/-! ## §1 The three registered stubs -/

/-- **S1 (support-grade, IN PRINT; shared verbatim with line `cubic-discriminant-pseudorandomness`):
Davenport–Heilbronn, imaginary quadratic fields.** The mean of `#Cl₃(D)` over the fundamental
discriminants `−X < D < 0` tends to `2` (DavenportHeilbronn1971 Thm 3; BhargavaShankarTsimerman2012
Cor. 7; with an `X^{5/6}` secondary term, BhargavaTaniguchiThorne2023 Thm 1.2). LITERALLY the imaginary
half of the vendored named fact: given `h : bst_threeTorsion_mean` it is `h.neg`
(`dhMeanImaginary_of_fact` below), equivalently `(bst_threeTorsion_mean_of_btt_threeTorsion_sum h').neg`
from the vendored BTT Thm 1.2 — so it closes by that one-line citation the day the tree's CFT-free
Davenport–Heilbronn road (`Literature/NumberTheory/CubicFields/DavenportHeilbronn*`,
`ThreeTorsionParametrization*`) lands the fact as a theorem; until then the line ends "closed modulo DH"
on this stub. The DYADIC-WINDOW form the line consumes is DERIVED from it in §1b
(`windowMeanTwo_of_dh`, PROVED). [cite: BhargavaShankarTsimerman2012, Cor. 7] -/
theorem stub_dhMeanImaginary :
    Tendsto (fun X : ℕ =>
      (∑ D ∈ negFundDiscrs X, (quadFieldThreeTorsion D : ℝ)) / ((negFundDiscrs X).card : ℝ)) atTop (𝓝 2) := by
  sorry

▸ **ASSIGNMENT**
From the line containing "Thm 3; BhargavaShankarTsimerman2012" to the last line of the records above, please write out every line exactly and add nothing.

▸ **TASK ANSWER**
discriminants `−X < D < 0` tends to `2` (DavenportHeilbronn1971 Thm 3; BhargavaShankarTsimerman2012
Cor. 7; with an `X^{5/6}` secondary term, BhargavaTaniguchiThorne2023 Thm 1.2). LITERALLY the imaginary
half of the vendored named fact: given `h : bst_threeTorsion_mean` it is `h.neg`
(`dhMeanImaginary_of_fact` below), equivalently `(bst_threeTorsion_mean_of_btt_threeTorsion_sum h').neg`
from the vendored BTT Thm 1.2 — so it closes by that one-line citation the day the tree's CFT-free
Davenport–Heilbronn road (`Literature/NumberTheory/CubicFields/DavenportHeilbronn*`,
`ThreeTorsionParametrization*`) lands the fact as a theorem; until then the line ends "closed modulo DH"
on this stub. The DYADIC-WINDOW form the line consumes is DERIVED from it in §1b
(`windowMeanTwo_of_dh`, PROVED). [cite: BhargavaShankarTsimerman2012, Cor. 7] -/
theorem stub_dhMeanImaginary :
    Tendsto (fun X : ℕ =>
      (∑ D ∈ negFundDiscrs X, (quadFieldThreeTorsion D : ℝ)) / ((negFundDiscrs X).card : ℝ)) atTop (𝓝 2) := by
  sorry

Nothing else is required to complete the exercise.